The data
import Mathlib
import Summits.Parity.GeneralizedHardyLittlewood.Theses.LiouvilleMAD

/-!
# Sketch — crux-ideate round 1, ideator 1, crux `DilatedChowla` (stmt-Parity-13319)

Elementary statements referred to in the ideator report (`ideator1-report.md`).  Nothing here is an
idea card; these are the checkable identities / floors / consequences that every line on this crux
meets.  `S c n n' M := Σ_{m ∈ (M,2M]} λ(mn+c) λ(mn'+c)` is the crux's pencil sum.
-/

namespace Summit.Parity.GeneralizedHardyLittlewood.Cruxes.DilatedChowla.Ideator1

open Finset

/-- Liouville at an integer argument, the crux's `Int.toNat` convention (`λ 0 = 0`). -/
noncomputable def lam (z : ℤ) : ℝ := (ArithmeticFunction.liouville (Int.toNat z) : ℝ)

/-- The pencil sum of the crux. -/
noncomputable def S (c : ℤ) (n n' M : ℕ) : ℝ :=
  ∑ m ∈ Ioc M (2 * M), lam ((m : ℤ) * n + c) * lam ((m : ℤ) * n' + c)

/-- READ-BACK: the crux is the uniform power bound on `S`. -/
theorem dilatedChowla_iff :
    Theses.LiouvilleMAD.DilatedChowla ↔
      ∀ c : ℤ, c ≠ 0 → ∃ κ : ℝ, 0 < κ ∧ ∃ C : ℝ, ∀ M n n' : ℕ, 1 ≤ n → 1 ≤ n' → n ≠ n' →
        n ≤ 2 * M → n' ≤ 2 * M → |S c n n' M| ≤ C * (M : ℝ) ^ (1 - κ) := Iff.rfl

/-- (1) SUB-PROGRESSION SELF-SIMILARITY (exact): restricting the parameter `m` to the multiples of
`d` at scale `d·M₀` is the pencil sum at scale `M₀` with both dilations multiplied by `d`.  The
family of instances is closed under `(M, n, n') ↦ (M/d, dn, dn')`; it is the only exact symmetry
with the shift `c` fixed (the other one, `λ(d(mn+c)) = λ(m(dn)+dc)`, moves `c`). -/
theorem subprogression_identity (f : ℤ → ℝ) (c : ℤ) (d M₀ n n' : ℕ) (hd : 1 ≤ d) :
    ∑ m ∈ (Ioc (d * M₀) (2 * (d * M₀))).filter (fun m : ℕ => d ∣ m),
        f ((m : ℤ) * n + c) * f ((m : ℤ) * n' + c)
      = ∑ m₀ ∈ Ioc M₀ (2 * M₀), f ((m₀ : ℤ) * (d * n) + c) * f ((m₀ : ℤ) * (d * n') + c) := by
  sorry

/-- (2) WELCH / RANK FLOOR (tightness): the `2M` columns `(λ(mn+c))_{m ∈ (M,2M]}`, `n ≤ 2M`, are
`±1` vectors of squared norm `M` in `ℝ^M` once `M > |c|`, so some off-diagonal Gram entry is at
least `√(M/2)` in absolute value (Welch bound for `K = 2M > M` vectors; equivalently the Gram matrix
has rank `≤ M`, forcing `Σ_{n≠n'} S² ≥ M³`).  Hence no exponent `κ > 1/2` is possible in the crux;
the random model predicts `max |S| ≍ √(M log M)`, i.e. `κ = 1/2 − o(1)`. -/
def WelchFloor : Prop :=
  ∀ c : ℤ, ∀ M : ℕ, (|c| : ℝ) < M →
    ∃ n n' : ℕ, 1 ≤ n ∧ 1 ≤ n' ∧ n ≠ n' ∧ n ≤ 2 * M ∧ n' ≤ 2 * M ∧
      Real.sqrt ((M : ℝ) / 2) ≤ |S c n n' M|

/-- Consequence of (2): the crux with `κ > 1/2` is false (for the disprover; elementary). -/
theorem no_exponent_above_half (hW : WelchFloor) :
    ¬ (∀ c : ℤ, c ≠ 0 → ∃ κ : ℝ, 1 / 2 < κ ∧ ∃ C : ℝ, ∀ M n n' : ℕ, 1 ≤ n → 1 ≤ n' → n ≠ n' →
        n ≤ 2 * M → n' ≤ 2 * M → |S c n n' M| ≤ C * (M : ℝ) ^ (1 - κ)) := by
  sorry

/-- (3) DISPERSION CONSEQUENCE (Linnik's identity `Σ_m (Σ_n T_{mn})² = Σ_{n,n'} S(n,n')`): the crux
forces a POWER-saving Barban–Davenport–Halberstam bound for `λ` in the single class `c mod m`, on
average over moduli `m ≍ √x` with segments of length `≍ √x` (`x = 4M²`) — a statement on which GRH
is silent (GRH's `x^{1/2+ε}` exceeds the segment length).  Random size of the left side: `2M²`. -/
def PowerDispersion : Prop :=
  ∀ c : ℤ, c ≠ 0 → ∃ κ : ℝ, 0 < κ ∧ ∃ C : ℝ, ∀ M : ℕ,
    ∑ m ∈ Ioc M (2 * M), (∑ n ∈ Icc 1 (2 * M), lam ((m : ℤ) * n + c)) ^ 2
      ≤ 2 * (M : ℝ) ^ 2 + C * (M : ℝ) ^ (3 - κ)

theorem powerDispersion_of_dilatedChowla (h : Theses.LiouvilleMAD.DilatedChowla) :
    PowerDispersion := by
  sorry

/-- (4) RAY FORM (alignment by complete multiplicativity): for `n ∣`-bookkeeping-free statement we
record only the value identity used: `λ((kn' + c(n−n'))/n)·λ(n) = λ(kn' + c(n−n'))` whenever
`n ∣ kn' + c(n − n')` and the argument is positive — so `λ(n)·S(n,n';M)` is the two-point sum of
`λ(k)λ(n'k + h)`, `h = c(n−n')`, over `k ≡ c (mod n)`, `k ∈ (Mn, 2Mn]`: a progression-restricted
dilated pair at height `≍ Mn` with `M` of its `Mn` terms (square-root sparse when `n ≍ M`). -/
theorem lam_div_mul (x : ℤ) (n : ℕ) (hn : 1 ≤ n) (hx : 0 < x) (hdiv : (n : ℤ) ∣ x) :
    lam (x / n) * lam n = lam x := by
  sorry

/-- (5) PRETENDER CLASS (heuristic → to be made a theorem by the disprover): for dilations
`n' ≍ M` most values `b = n'm + c ≍ M²` have largest prime factor `> M`, each such prime dividing at
most two values `b`; flipping the sign of a completely multiplicative `f` at primes `> M^{1+ε}`
therefore steers `Σ_m f((nm+c)(n'm+c))` term by term.  CLAIM: for every `ε > 0` and large `M`
there is a completely multiplicative `f : ℕ → {±1}` with `f p = -1` for all primes `p ≤ M^{1+ε}`
and `|Σ_{m∈(M,2M]} f((m+c)((2M)m+c))| ≥ M/(C log M)`.  Any proof of the crux must therefore use
`λ(p) = −1` at primes ABOVE the length of the sum (for `n,n' = O(1)`: above `M^{1−2κ}`). -/
def PretenderFailure : Prop :=
  ∀ c : ℤ, c ≠ 0 → ∀ ε : ℝ, 0 < ε → ∃ C : ℝ, 0 < C ∧ ∃ M₀ : ℕ, ∀ M : ℕ, M₀ ≤ M →
    ∃ f : ℕ → ℝ, (∀ a b, f (a * b) = f a * f b) ∧ (∀ k, 1 ≤ k → f k = 1 ∨ f k = -1) ∧
      (∀ p : ℕ, p.Prime → (p : ℝ) ≤ (M : ℝ) ^ (1 + ε) → f p = -1) ∧
      (M : ℝ) / (C * Real.log M) ≤
        |∑ m ∈ Ioc M (2 * M), f (Int.toNat ((m : ℤ) + c)) * f (Int.toNat ((m : ℤ) * (2 * M) + c))|

end Summit.Parity.GeneralizedHardyLittlewood.Cruxes.DilatedChowla.Ideator1
/-- **First exit.** On `{o ↔ a}` with `a ∈ A`, some relay is attached to the pocket by an open
pair: the first exit of an open `o–a` path from the pocket goes to a relay (a non-relay outer
endpoint would lie in the pocket). -/
theorem exposureDecomp_exists_attached
    (hP : ∀ ω v, v ∈ P ω ↔ ω ∈ openConnIn ((↑A : Set (Fin n))ᶜ) o v) (ho : o ∉ A)
    {ω : Set (Sym2 (Fin n))} {a : Fin n} (haA : a ∈ A) (hoa : ω ∈ openConn o a) :
    ∃ y ∈ A, ∃ x ∈ P ω, s(x, y) ∈ ω := by
  have hoP : o ∈ P ω := exposureDecomp_self_mem_pocket hP ho ω
  have haP : a ∉ P ω := fun h => Finset.disjoint_left.1 (exposureDecomp_pocket_disjoint hP ω) h haA
  obtain ⟨x, y, hx, hy, -, hxy, -⟩ := (DCT16.pathIn_univ_of_reachable hoa).exit
    (R := (↑(P ω) : Set (Fin n))) (Finset.mem_coe.2 hoP) (fun h => haP (Finset.mem_coe.1 h))
  rw [openGraph_adj] at hxy
  have hx' : x ∈ P ω := Finset.mem_coe.1 hx
  have hyA : y ∈ A := by
    by_contra hyA
    exact hy (Finset.mem_coe.2 (exposureDecomp_pocket_step hP hx' hxy.1 hyA))
  exact ⟨y, hyA, x, hx', hxy.1⟩

/-- An attached relay joined to `b` (inside any vertex set) joins `o` to `b`. -/
theorem exposureDecomp_mem_openConn_of_attached
    (hP : ∀ ω v, v ∈ P ω ↔ ω ∈ openConnIn ((↑A : Set (Fin n))ᶜ) o v)
    {ω : Set (Sym2 (Fin n))} {x y : Fin n} (hx : x ∈ P ω) (he : s(x, y) ∈ ω) (hyA : y ∈ A)
    {U : Set (Fin n)} (hyb : ω ∈ openConnIn U y b) : ω ∈ openConn o b := by
  have h1 : (openGraph ω).Reachable o x :=
    DCT16.reachable_of_pathIn (DCT16.pathIn_of_mem_openConnIn ((hP ω x).1 hx))
  have hne : x ≠ y := fun h =>
    Finset.disjoint_left.1 (exposureDecomp_pocket_disjoint hP ω) hx (h ▸ hyA)
  have h2 : (openGraph ω).Adj x y := (openGraph_adj ω x y).2 ⟨he, hne⟩
  have h3 : (openGraph ω).Reachable y b :=
    DCT16.reachable_of_pathIn (DCT16.pathIn_of_mem_openConnIn hyb)
  exact h1.trans (h2.reachable.trans h3)
import Mathlib.LinearAlgebra.Matrix.NonsingularInverse
import Mathlib.LinearAlgebra.Matrix.Rank
import Mathlib.LinearAlgebra.FiniteDimensional.Lemmas
import HarnessLib

/-!
# The generalized cross product of the rows of a `d × (d + 1)` matrix

Topic `Literature/LinearAlgebra/Matrix`. For a `d × (d + 1)` matrix `A` over a commutative ring,
the vector `cross A ∈ R^{d+1}` of signed maximal minors,
`(cross A)ⱼ = (-1)^{d+j} det (A with column j deleted)`, is characterised by the Laplace
expansion along the last row (folklore; e.g. M. Spivak, *Calculus on Manifolds* (1965), Ch. 4,
p. 84, "generalized cross product `v₁ × ⋯ × v_{n-1}`", and Milnor, *Topology from the
Differentiable Viewpoint* (1965), §2, for its use as the tangent field of a regular level curve):

* `dotProduct_cross` : `α ⬝ cross A = det [A; α]` for every row vector `α` (the matrix `A` with
  `α` appended as last row, `snocRow A α`);
* `mulVec_cross` : `A · cross A = 0` (each row of `A` is orthogonal to `cross A`);
* `cross_ne_zero_iff` (over a field): `cross A ≠ 0` iff the rows of `A` are linearly independent;
* `ker_mulVecLin_eq_span_cross` (over a field, rows independent): the kernel of `A` is the line
  spanned by `cross A`.

This is the algebraic part of the tangent vector field `⋆(dH₁ ∧ ⋯ ∧ dH_d)` of the level curve of
a submersion `H : ℝ^{d+1} → ℝ^d` used in Khovanskii's method (A. G. Khovanskii, *Fewnomials*
(1991), Ch. III).

Mathlib has the cross product only on `R³` (`crossProduct`, with which `cross` agrees for
`d = 2`) and Laplace expansion (`Matrix.det_succ_row`). **Relation to the tree:**
`Literature.AlgebraicGeometry.Motives.crossVec d r` (`Literature/AlgebraicGeometry/Motives/SeesawGrauert.lean`,
rows `r : Fin k → ι` of a matrix `d : Matrix ι (Fin (k+1)) R`) is the same vector with the same
sign: `crossVec d r = cross (d.submatrix r id)` holds by `rfl`. This file is intended as the
canonical, lightly-imported home of the notion (Laplace identity for an arbitrary appended row,
kernel and independence statements over a field); `SeesawGrauert.lean` (one internal user) can be
redirected to it by a librarian item — it is deliberately not imported here (scheme-theoretic
imports). The unfolding lemma is called `cross_def` (not `cross_apply`, which would be ambiguous
with Mathlib's root `cross_apply` under `open Literature.LinearAlgebra.Matrix`).
-/

namespace Literature.LinearAlgebra.Matrix

open _root_.Matrix

variable {R : Type*} {d : ℕ}

/-- The square matrix `[A; α]` obtained from a `d × (d+1)` matrix `A` by appending the row `α`
as last row. [folklore] -/
def snocRow (A : Matrix (Fin d) (Fin (d + 1)) R) (α : Fin (d + 1) → R) :
    Matrix (Fin (d + 1)) (Fin (d + 1)) R :=
  Matrix.of (Fin.snoc (fun i => A i) α : Fin (d + 1) → Fin (d + 1) → R)

/-- Rows of `[A; α]` with index `< d` are the rows of `A`. [folklore] -/
@[simp] theorem snocRow_castSucc (A : Matrix (Fin d) (Fin (d + 1)) R) (α : Fin (d + 1) → R)
    (i : Fin d) : snocRow A α (Fin.castSucc i) = A i := by
  funext j
  simp [snocRow]

/-- The last row of `[A; α]` is `α`. [folklore] -/
@[simp] theorem snocRow_last (A : Matrix (Fin d) (Fin (d + 1)) R) (α : Fin (d + 1) → R) :
    snocRow A α (Fin.last d) = α := by
  funext j
  simp [snocRow]

variable [CommRing R]

/-- The **generalized cross product** of the rows of a `d × (d + 1)` matrix: the vector of signed
maximal minors `(cross A)ⱼ = (-1)^{d + j} · det (A with column j deleted)`. [folklore] -/
def cross (A : Matrix (Fin d) (Fin (d + 1)) R) : Fin (d + 1) → R :=
  fun j => (-1) ^ (d + (j : ℕ)) * (A.submatrix _root_.id j.succAbove).det

/-- Entries of the cross product (unfolding lemma). [folklore] -/
theorem cross_def (A : Matrix (Fin d) (Fin (d + 1)) R) (j : Fin (d + 1)) :
    cross A j = (-1) ^ (d + (j : ℕ)) * (A.submatrix _root_.id j.succAbove).det := rfl

/-- **Laplace expansion along the appended row**: `α ⬝ cross A = det [A; α]`. [folklore] -/
theorem dotProduct_cross (A : Matrix (Fin d) (Fin (d + 1)) R) (α : Fin (d + 1) → R) :
    α ⬝ᵥ cross A = (snocRow A α).det := by
  rw [Matrix.det_succ_row (snocRow A α) (Fin.last d), dotProduct]
  refine Finset.sum_congr rfl fun j _ => ?_
  have hsub : (snocRow A α).submatrix (Fin.last d).succAbove j.succAbove =
      A.submatrix _root_.id j.succAbove := by
    ext i l
    simp [Matrix.submatrix_apply, Fin.succAbove_last]
  rw [hsub, snocRow_last, cross_def, Fin.val_last]
  ring

/-- The same identity with the factors of the dot product swapped. [folklore] -/
theorem cross_dotProduct (A : Matrix (Fin d) (Fin (d + 1)) R) (α : Fin (d + 1) → R) :
    cross A ⬝ᵥ α = (snocRow A α).det := by
  rw [dotProduct_comm, dotProduct_cross]

/-- Each row of `A` is orthogonal to `cross A`: `A · cross A = 0`. [folklore] -/
theorem mulVec_cross (A : Matrix (Fin d) (Fin (d + 1)) R) : A *ᵥ cross A = 0 := by
  funext i
  rw [Matrix.mulVec, Pi.zero_apply, dotProduct_cross]
  refine Matrix.det_zero_of_row_eq (i := Fin.castSucc i) (j := Fin.last d)
    (Fin.castSucc_lt_last i).ne ?_
  rw [snocRow_castSucc, snocRow_last]

/-- Row form of `mulVec_cross`: `∑ⱼ A i j · (cross A)ⱼ = 0`. [folklore] -/
theorem dotProduct_row_cross (A : Matrix (Fin d) (Fin (d + 1)) R) (i : Fin d) :
    A i ⬝ᵥ cross A = 0 := by
  have := congrFun (mulVec_cross A) i
  rwa [Matrix.mulVec, Pi.zero_apply] at this

section Field

variable {F : Type*} [Field F]

/-- If some entry of `cross A` is nonzero (a nonzero maximal minor), the rows of `A` are linearly
independent. [folklore] -/
theorem linearIndependent_rows_of_cross_ne_zero (A : Matrix (Fin d) (Fin (d + 1)) F)
    (h : cross A ≠ 0) : LinearIndependent F (fun i => A i) := by
  obtain ⟨j, hj⟩ := Function.ne_iff.1 h
  rw [cross_def, Pi.zero_apply, mul_ne_zero_iff] at hj
  have hu : IsUnit (A.submatrix _root_.id j.succAbove) :=
    (Matrix.isUnit_iff_isUnit_det _).2 (isUnit_iff_ne_zero.2 hj.2)
  have hrows : LinearIndependent F (A.submatrix _root_.id j.succAbove).row :=
    Matrix.linearIndependent_rows_iff_isUnit.2 hu
  have e : (A.submatrix _root_.id j.succAbove).row =
      (LinearMap.funLeft F F j.succAbove) ∘ (fun i => A i) := by
    funext i; rfl
  rw [e] at hrows
  exact hrows.of_comp _

/-- If the rows of `A` are linearly independent then `cross A ≠ 0`: some coordinate vector `eⱼ`
is not in the row span, so `[A; eⱼ]` is invertible and `(cross A)ⱼ = det [A; eⱼ] ≠ 0`.
[folklore] -/
theorem cross_ne_zero_of_linearIndependent_rows (A : Matrix (Fin d) (Fin (d + 1)) F)
    (h : LinearIndependent F (fun i => A i)) : cross A ≠ 0 := by
  -- some coordinate vector is outside the row span (the span has dimension `d < d + 1`)
  have hex : ∃ j : Fin (d + 1), Pi.single j (1 : F) ∉ Submodule.span F (Set.range fun i => A i) := by
    by_contra hall
    push Not at hall
    have htop : (⊤ : Submodule F (Fin (d + 1) → F)) ≤ Submodule.span F (Set.range fun i => A i) := by
      rw [← (Pi.basisFun F (Fin (d + 1))).span_eq, Submodule.span_le]
      rintro _ ⟨j, rfl⟩
      simpa [Pi.basisFun_apply] using hall j
    have h1 : Module.finrank F (Fin (d + 1) → F) ≤
        Module.finrank F (Submodule.span F (Set.range fun i => A i)) := by
      rw [← finrank_top F (Fin (d + 1) → F)]
      exact Submodule.finrank_mono htop
    have h2 : Module.finrank F (Submodule.span F (Set.range fun i => A i)) = d := by
      rw [finrank_span_eq_card h, Fintype.card_fin]
    rw [h2, Module.finrank_fin_fun] at h1
    omega
  obtain ⟨j, hj⟩ := hex
  -- then `[A; eⱼ]` has independent rows, hence nonzero determinant
  have hli : LinearIndependent F (fun i => snocRow A (Pi.single j 1) i) := by
    have e : (fun i => snocRow A (Pi.single j (1 : F)) i) =
        Fin.snoc (fun i => A i) (Pi.single j (1 : F)) := by
      funext i
      refine Fin.lastCases ?_ (fun i => ?_) i
      · simp
      · simp
    rw [e, linearIndependent_finSnoc]
    exact ⟨h, hj⟩
  have hdet : (snocRow A (Pi.single j 1)).det ≠ 0 := by
    have hu : IsUnit (snocRow A (Pi.single j (1 : F))) :=
      Matrix.linearIndependent_rows_iff_isUnit.1 hli
    exact isUnit_iff_ne_zero.1 ((Matrix.isUnit_iff_isUnit_det _).1 hu)
  intro hzero
  apply hdet
  rw [← dotProduct_cross, hzero, dotProduct_zero]

/-- Over a field, `cross A ≠ 0` iff the rows of `A` are linearly independent. [folklore] -/
theorem cross_ne_zero_iff (A : Matrix (Fin d) (Fin (d + 1)) F) :
    cross A ≠ 0 ↔ LinearIndependent F (fun i => A i) :=
  ⟨linearIndependent_rows_of_cross_ne_zero A, cross_ne_zero_of_linearIndependent_rows A⟩

/-- `cross A` lies in the kernel of `A`. [folklore] -/
theorem cross_mem_ker_mulVecLin (A : Matrix (Fin d) (Fin (d + 1)) F) :
    cross A ∈ LinearMap.ker A.mulVecLin := by
  rw [LinearMap.mem_ker, Matrix.mulVecLin_apply, mulVec_cross]

/-- If the rows of `A` are linearly independent, the kernel of `A` is the line spanned by
`cross A` (rank–nullity: the kernel has dimension `(d + 1) - d = 1` and contains `cross A ≠ 0`).
[folklore] -/
theorem ker_mulVecLin_eq_span_cross (A : Matrix (Fin d) (Fin (d + 1)) F)
    (h : LinearIndependent F (fun i => A i)) :
    LinearMap.ker A.mulVecLin = Submodule.span F {cross A} := by
  have hne : cross A ≠ 0 := cross_ne_zero_of_linearIndependent_rows A h
  -- the kernel has dimension `1`
  have hrank : A.rank = d := by
    have := Matrix.rank_eq_finrank_span_row A
    rw [this, finrank_span_eq_card (b := fun i => A.row i) h, Fintype.card_fin]
  have hker : Module.finrank F (LinearMap.ker A.mulVecLin) = 1 := by
    have h1 := LinearMap.finrank_range_add_finrank_ker A.mulVecLin
    rw [Module.finrank_fin_fun] at h1
    have h2 : Module.finrank F (LinearMap.range A.mulVecLin) = d := by
      unfold Matrix.rank at hrank
      exact hrank
    omega
  -- a `1`-dimensional space containing the nonzero vector `cross A` is its span
  apply le_antisymm
  · intro x hx
    have hmem : cross A ∈ LinearMap.ker A.mulVecLin := cross_mem_ker_mulVecLin A
    have hspan : Submodule.span F {(⟨cross A, hmem⟩ : LinearMap.ker A.mulVecLin)} = ⊤ := by
      apply Submodule.eq_top_of_finrank_eq
      rw [hker, finrank_span_singleton]
      exact fun h0 => hne (congrArg Subtype.val h0)
    have hx' : (⟨x, hx⟩ : LinearMap.ker A.mulVecLin) ∈
        Submodule.span F {(⟨cross A, hmem⟩ : LinearMap.ker A.mulVecLin)} := by
      rw [hspan]; exact Submodule.mem_top
    rw [Submodule.mem_span_singleton] at hx' ⊢
    obtain ⟨c, hc⟩ := hx'
    exact ⟨c, by simpa using congrArg Subtype.val hc⟩
  · rw [Submodule.span_le, Set.singleton_subset_iff]
    exact cross_mem_ker_mulVecLin A

/-- Kernel vectors are multiples of the cross product (rows independent). [folklore] -/
theorem exists_smul_cross_of_mulVec_eq_zero (A : Matrix (Fin d) (Fin (d + 1)) F)
    (h : LinearIndependent F (fun i => A i)) {x : Fin (d + 1) → F} (hx : A *ᵥ x = 0) :
    ∃ c : F, c • cross A = x := by
  have hx' : x ∈ LinearMap.ker A.mulVecLin := by
    rw [LinearMap.mem_ker, Matrix.mulVecLin_apply, hx]
  rw [ker_mulVecLin_eq_span_cross A h, Submodule.mem_span_singleton] at hx'
  exact hx'

end Field

end Literature.LinearAlgebra.Matrix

What you need to do
Would you please give the number of lines in this material containing the string "Fintype", with no further text?

Expected answer
2